MySQL Bugs: #42450: ndbmtd crash with error 2341 Internal program error

Bug #42450	ndbmtd crash with error 2341 Internal program error
Submitted:	29 Jan 2009 13:52	Modified:	31 Jan 2009 23:28
Reporter:	Guido Ostkamp	Email Updates:
Status:	Closed	Impact on me:	None
Category:	MySQL Cluster: Cluster (NDB) storage engine	Severity:	S1 (Critical)
Version:	6.4.2	OS:	Solaris
Assigned to:		CPU Architecture:	Any

Description:
Hello,

during tests with MySQL Cluster the ndbmtd crashes with

2009-01-29 14:23:56 [ndbd] INFO     -- LocalProxy.cpp
2009-01-29 14:23:56 [ndbd] INFO     -- DBLQH (Line: 558) 0x0000000a
2009-01-29 14:23:56 [ndbd] INFO     -- Error handler shutting down system
2009-01-29 14:23:56 [ndbd] INFO     -- Error handler shutdown completed - exiting
2009-01-29 14:24:01 [ndbd] ALERT    -- Node 2: Forced node shutdown completed. Caused by error 2341: 'Internal program error (failed ndbrequire)(
Internal error, programming error or missing error message, please report a bug). Temporary error, restart node'.

We are using revid jonathan.miller@sun.com-20090128150430-4gcp8g81gky8bgkg dated 2009-09-21 from repo mysql-5.1-telco-6.4 compiled with Solaris Workshop 12 as follows:

CC=cc CXX=CC CFLAGS="-xO5 -fast -g -mt -m64" CXXFLAGS="-xO5 -fast -g -mt -m64" ./configure --prefix=<somepath> --with-plugins=all --without-docs --without-man --with-ndbmtd

Regards

Guido Ostkamp

How to repeat:
The test is repeatable as follows:

* Run 2 node system with ndbmtd
* kill -9 ndbmtd on node 2
* Run insert/delete requests in a loop on node 1
* While executing requests, restart node 2
* During restart again kill ndbmtd on node 2
* Now ndmtd crashes on node 1

Though it crashes, we do not get any coredumps.

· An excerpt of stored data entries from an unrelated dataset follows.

import Mathlib
import Summits.KontsevichZagierPeriods.Zeta5Search.Families.DualCellRVChart
import Summits.KontsevichZagierPeriods.Zeta5Search.Families.DualCellBZChartProduct
import HarnessLib

/-!
# ζ(5) search — Families: the Beukers–Rhin–Viola integrand (23) on the dual cell of the 6-plan IS `(−1)^{Σp}Λ_{p;q}·[04]/∏g`; inverse chart (P2 g7)

HONEST FRAMING: systematic search; no irrationality claim unless certified.  Cell `pub-zeta5`, prover P2 (g7, 2026-08-22).
Pure algebra over an arbitrary field; nothing about the arithmetic of `ζ(5)`/`ζ(3)`; no number of record moves.

The 6-point analogue of `Families/DualCellBZChartProduct` + `…Inverse` for the chart `RVChart.yOf` of
`Families/DualCellRVChart`: (1) `RVChart.integrand_pullback` — for every `(p₀,p₁,p₂,p₃;q₁,q₂,q₃) ∈ ℤ⁷` and injective `w`,
`∏_{l<7} letter_l^{wt_l} · J = (−1)^{p₀+p₁+p₂+p₃} · ∏_{j<k}[jk]^{dualExp j k}` with `J = −[03][04]/([01][12][23][34]²)` the
Jacobian chord monomial (a datum) — the integrand of (23) transported to the dual cell is `(−1)^{Σp}Λ_{p;q}·[04]·dw/(g₀g₁g₂g₃)`
as ONE rational-function identity; (2) `RVChart.uOfY_yOf` — the inverse chart: the gap ratios `[12]/[01], [23]/[01], [34]/[01]`
are `−y₁/(y₁y₃−y₃+1)`, `(y₃−1)/(y₃(y₁y₃−y₃+1))`, `−(y₃−1)/(y₃(y₁y₂y₃−y₃+1))` of `y = RVChart.yOf w`.  These are steps (S2')/(S4')
of the paper theorem `S₃(p;q) = CT_g[Λ_{p;q}]` (`HOME/pub-zeta5-p2/g7/DEXACT-PROOF.md` §8), whose residue/homology part is NOT a
kernel statement.  Standard axioms only.
-/

namespace Summit.KontsevichZagierPeriods.Zeta5Search.Families.Cellular
namespace RVChart

open Finset BZChart

variable {K : Type*} [Field K]

/-- The product over the 10 chords of five points, written out. -/
theorem prod_pairs5 (f : Fin 5 × Fin 5 → K) : ∏ p ∈ pairsN 5, f p =
    f (0,1) * f (0,2) * f (0,3) * f (0,4) * f (1,2) * f (1,3) * f (1,4) * f (2,3) * f (2,4) * f (3,4) := by
  rw [pairsN, Finset.prod_filter, ← Finset.univ_product_univ, Finset.prod_product]
  simp (config := { decide := true }) only [Fin.prod_univ_five, ite_true, ite_false, mul_one, one_mul, Fin.isValue]
  ring

section letters

variable {w : Fin 5 → K}

/-- The seven letters of (23): `y₁,y₂,y₃, 1−y₁,1−y₂,1−y₃, D₁ = 1−y₃(1−y₁y₂)`. -/
def letterVal (w : Fin 5 → K) : Fin 7 → K :=
  ![yOf w 0, yOf w 1, yOf w 2, 1 - yOf w 0, 1 - yOf w 1, 1 - yOf w 2, 1 - yOf w 2 * (1 - yOf w 0 * yOf w 1)]

/-- Integer sign exponent of letter `l`. -/
def sgnExp (l : Fin 8) : ℤ := if letterNeg l then 1 else 0

/-- Each letter is the signed chord monomial of the DATA `RVChart.letterNeg/letterExp`. -/
theorem letterVal_eq_cmon (hw : Function.Injective w) (l : Fin 7) :
    letterVal w l = cmon w (sgnExp (Fin.castSucc l)) (letterExp (Fin.castSucc l)) := by
  have hsne : ∀ {i j : Fin 5}, i ≠ j → w i - w j ≠ 0 := fun h => sub_ne_zero.mpr (hw.ne h)
  fin_cases l <;>
    simp [letterVal, cmon, sgnExp, prod_pairs5, letterNeg, letterExp, yOf_eq hw, zpow_neg, zpow_ofNat] <;>
    field_simp (disch := first | assumption | exact hsne (by decide)) <;> ring

/-- The Jacobian `∂(y₁,y₂,y₃)/∂(w₁,w₂,w₃)` AS A CHORD MONOMIAL (row 7 of `letterExp`): `−[03][04]/([01][12][23][34]²)` (a datum). -/
def jacMon (w : Fin 5 → K) : K := cmon w 1 (letterExp 7)

/-- **The assembled pull-back identity for (23).** -/
theorem integrand_pullback (hw : Function.Injective w) (p₀ p₁ p₂ p₃ q₁ q₂ q₃ : ℤ) :
    (∏ l : Fin 7, letterVal w l ^ letterWt p₀ p₁ p₂ p₃ q₁ q₂ q₃ (Fin.castSucc l)) * jacMon w =
      cmon w (p₀ + p₁ + p₂ + p₃) (dualExp p₀ p₁ p₂ p₃ q₁ q₂ q₃) := by
  have hL : ∀ l : Fin 7, letterVal w l ^ letterWt p₀ p₁ p₂ p₃ q₁ q₂ q₃ (Fin.castSucc l) =
      cmon w (sgnExp (Fin.castSucc l)) (letterExp (Fin.castSucc l)) ^ letterWt p₀ p₁ p₂ p₃ q₁ q₂ q₃ (Fin.castSucc l) := by
    intro l; rw [letterVal_eq_cmon hw l]
  rw [Finset.prod_congr rfl fun l _ => hL l, prod_cmon_zpow hw, jacMon,
    show cmon w 1 (letterExp 7) = cmon w 1 (letterExp 7) ^ (1 : ℤ) by rw [zpow_one], cmon_zpow, cmon_mul hw]
  have hE : (fun j k => (∑ l : Fin 7, letterExp (Fin.castSucc l) j k * letterWt p₀ p₁ p₂ p₃ q₁ q₂ q₃ (Fin.castSucc l)) +
      letterExp 7 j k * 1) = dualExp p₀ p₁ p₂ p₃ q₁ q₂ q₃ := by
    funext j k
    have h := chordExp_total p₀ p₁ p₂ p₃ q₁ q₂ q₃ j k
    rw [Fin.sum_univ_castSucc] at h
    simp only [Fin.last] at h
    rw [← h]
    simp only [mul_comm (letterWt _ _ _ _ _ _ _ _) _, mul_one]
    simp [letterWt]
  have hS : (∑ l : Fin 7, sgnExp (Fin.castSucc l) * letterWt p₀ p₁ p₂ p₃ q₁ q₂ q₃ (Fin.castSucc l)) + 1 * 1 =
      (p₀ + p₁ + p₂ + p₃) - 2 * p₀ := by
    simp [Fin.sum_univ_succ, sgnExp, letterNeg, letterWt]
    ring
  rw [hE, hS]
  unfold cmon
  congr 1
  have h1 : (-1 : K) ≠ 0 := neg_ne_zero.mpr one_ne_zero
  rw [show (p₀ + p₁ + p₂ + p₃) - 2 * p₀ = (p₀ + p₁ + p₂ + p₃) + 2 * (-p₀) by ring, zpow_add₀ h1, zpow_mul]
  norm_num

end letters

/-! ### The inverse chart -/

/-- The three gap ratios `[12]/[01], [23]/[01], [34]/[01]` as rational functions of `y`. -/
def uOfY (y : Fin 3 → K) : Fin 3 → K :=
  ![-y 0 / (y 0 * y 2 - y 2 + 1),
    (y 2 - 1) / (y 2 * (y 0 * y 2 - y 2 + 1)),
    -(y 2 - 1) / (y 2 * (y 0 * y 1 * y 2 - y 2 + 1))]

section inverse

variable {w : Fin 5 → K}

/-- Distinct points have non-zero differences. -/
private theorem sne5 (hw : Function.Injective w) {i j : Fin 5} (h : i ≠ j) : w i - w j ≠ 0 :=
  sub_ne_zero.mpr (hw.ne h)

/-- `y₁y₃ − y₃ + 1 = [03]/[23]` on the chart (a Plücker relation). -/
theorem aux1_yOf (hw : Function.Injective w) :
    yOf w 0 * yOf w 2 - yOf w 2 + 1 = (w 3 - w 0) / (w 3 - w 2) := by
  rw [yOf_eq hw]; simp
  field_simp (disch := first | assumption | exact sne5 hw (by decide)); ring

/-- `D₁ = y₁y₂y₃ − y₃ + 1 = −[03]/[34]` (polynomial spelling of `RVChart.D1_eq`). -/
theorem aux2_yOf (hw : Function.Injective w) :
    yOf w 0 * yOf w 1 * yOf w 2 - yOf w 2 + 1 = -(w 3 - w 0) / (w 4 - w 3) := by
  rw [yOf_eq hw]; simp
  field_simp (disch := first | assumption | exact sne5 hw (by decide)); ring

/-- **The inverse chart is correct**: `uOfY (yOf w) = ([12]/[01], [23]/[01], [34]/[01])`. -/
theorem uOfY_yOf (hw : Function.Injective w) : uOfY (yOf w) =
    ![(w 2 - w 1) / (w 1 - w 0), (w 3 - w 2) / (w 1 - w 0), (w 4 - w 3) / (w 1 - w 0)] := by
  unfold uOfY
  rw [aux1_yOf hw, aux2_yOf hw, yOf_eq hw]
  ext i; fin_cases i <;> simp <;> field_simp (disch := first | assumption | exact sne5 hw (by decide)) <;> ring

end inverse

end RVChart
end Summit.KontsevichZagierPeriods.Zeta5Search.Families.Cellular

can you please upload config and logs/tracefiles
- cluster log
- error-logs
- tracefiles
- config.ini

/Jonas

Hi,

thanks for your bug report. Can you send us all log-, trace- and config- files ideally retrieved and packed with ndb_error_reporter tool?

Out of curiosity / for your information: --with-ndbmtd is not really a supported option and will simply be ignored. We build both ndbd and ndbmtd automatically.

Bernd

Requested debug data has been uploaded to bug-data-42450.tar.gz.

Please note that ndb_error_reporter failed to collect that data.
It was called with 'ndb_error_reporter config.ini root' on 
management console and seemed to be copying the files but then
ended in creating a 0 byte tarball (14 bytes in bzipped form).

Regards

Guido Ostkamp

Just to avoid confusion:

When I talk of node 1 in error description this means NDB node 2; and node 2 means NDB node 3. NDB node 1 is cluster console with NDB management daemon.

looks like a simple fix.
LocalProxy.cpp tries to keep of alive nodes.
But fail to handle case where NODE_FAILREP is sent wo/ a preceeding INCL_NODEREQ
(which can happen if node fails shortly after sp1)

Reasons for LocalProxy.cpp to try to maintain alive-node-list is unknown
(maybe LCP_FRAG_REP)

But it should regardlessly not be linked this way to NODE_FAILREP
(it should be better to change LCP_FRAG_REP, e.g send it to local DIH that
 can proxy it to rest of cluster)

A patch for this bug has been committed. After review, it may
be pushed to the relevant source trees for release in the next
version. You can access the patch from:

  http://lists.mysql.com/commits/64624

3240 Jonas Oreland	2009-01-30
      ndb - bug#42450 - fix incorrect assumptions about NODE_FAILREP/INCL_NODEREQ and rewrite NF_COMPLETE handling in LocalProxy. Note: more work is needed cause testNodeRestart -n MNF fails consistently in mt-lqh

pushed to 6.4.3

Pushed into 5.1.31-ndb-6.4.3 (revid:jonas@mysql.com-20090130143059-nbhc491rq3v6mdph) (version source revid:jonas@mysql.com-20090130130748-ft8bghfjufj3lp9q) (merge vers: 5.1.31-ndb-6.4.3) (pib:6)

Documented bugfix in the NDB-6.4.3 changelog as follows:

        When using ndbmtd for all data nodes, repeated failures of one
        data node during DML operations caused other data nodes to fail.

Also noted in docs that no special configure or compiler options are required to build ndbmtd binaries.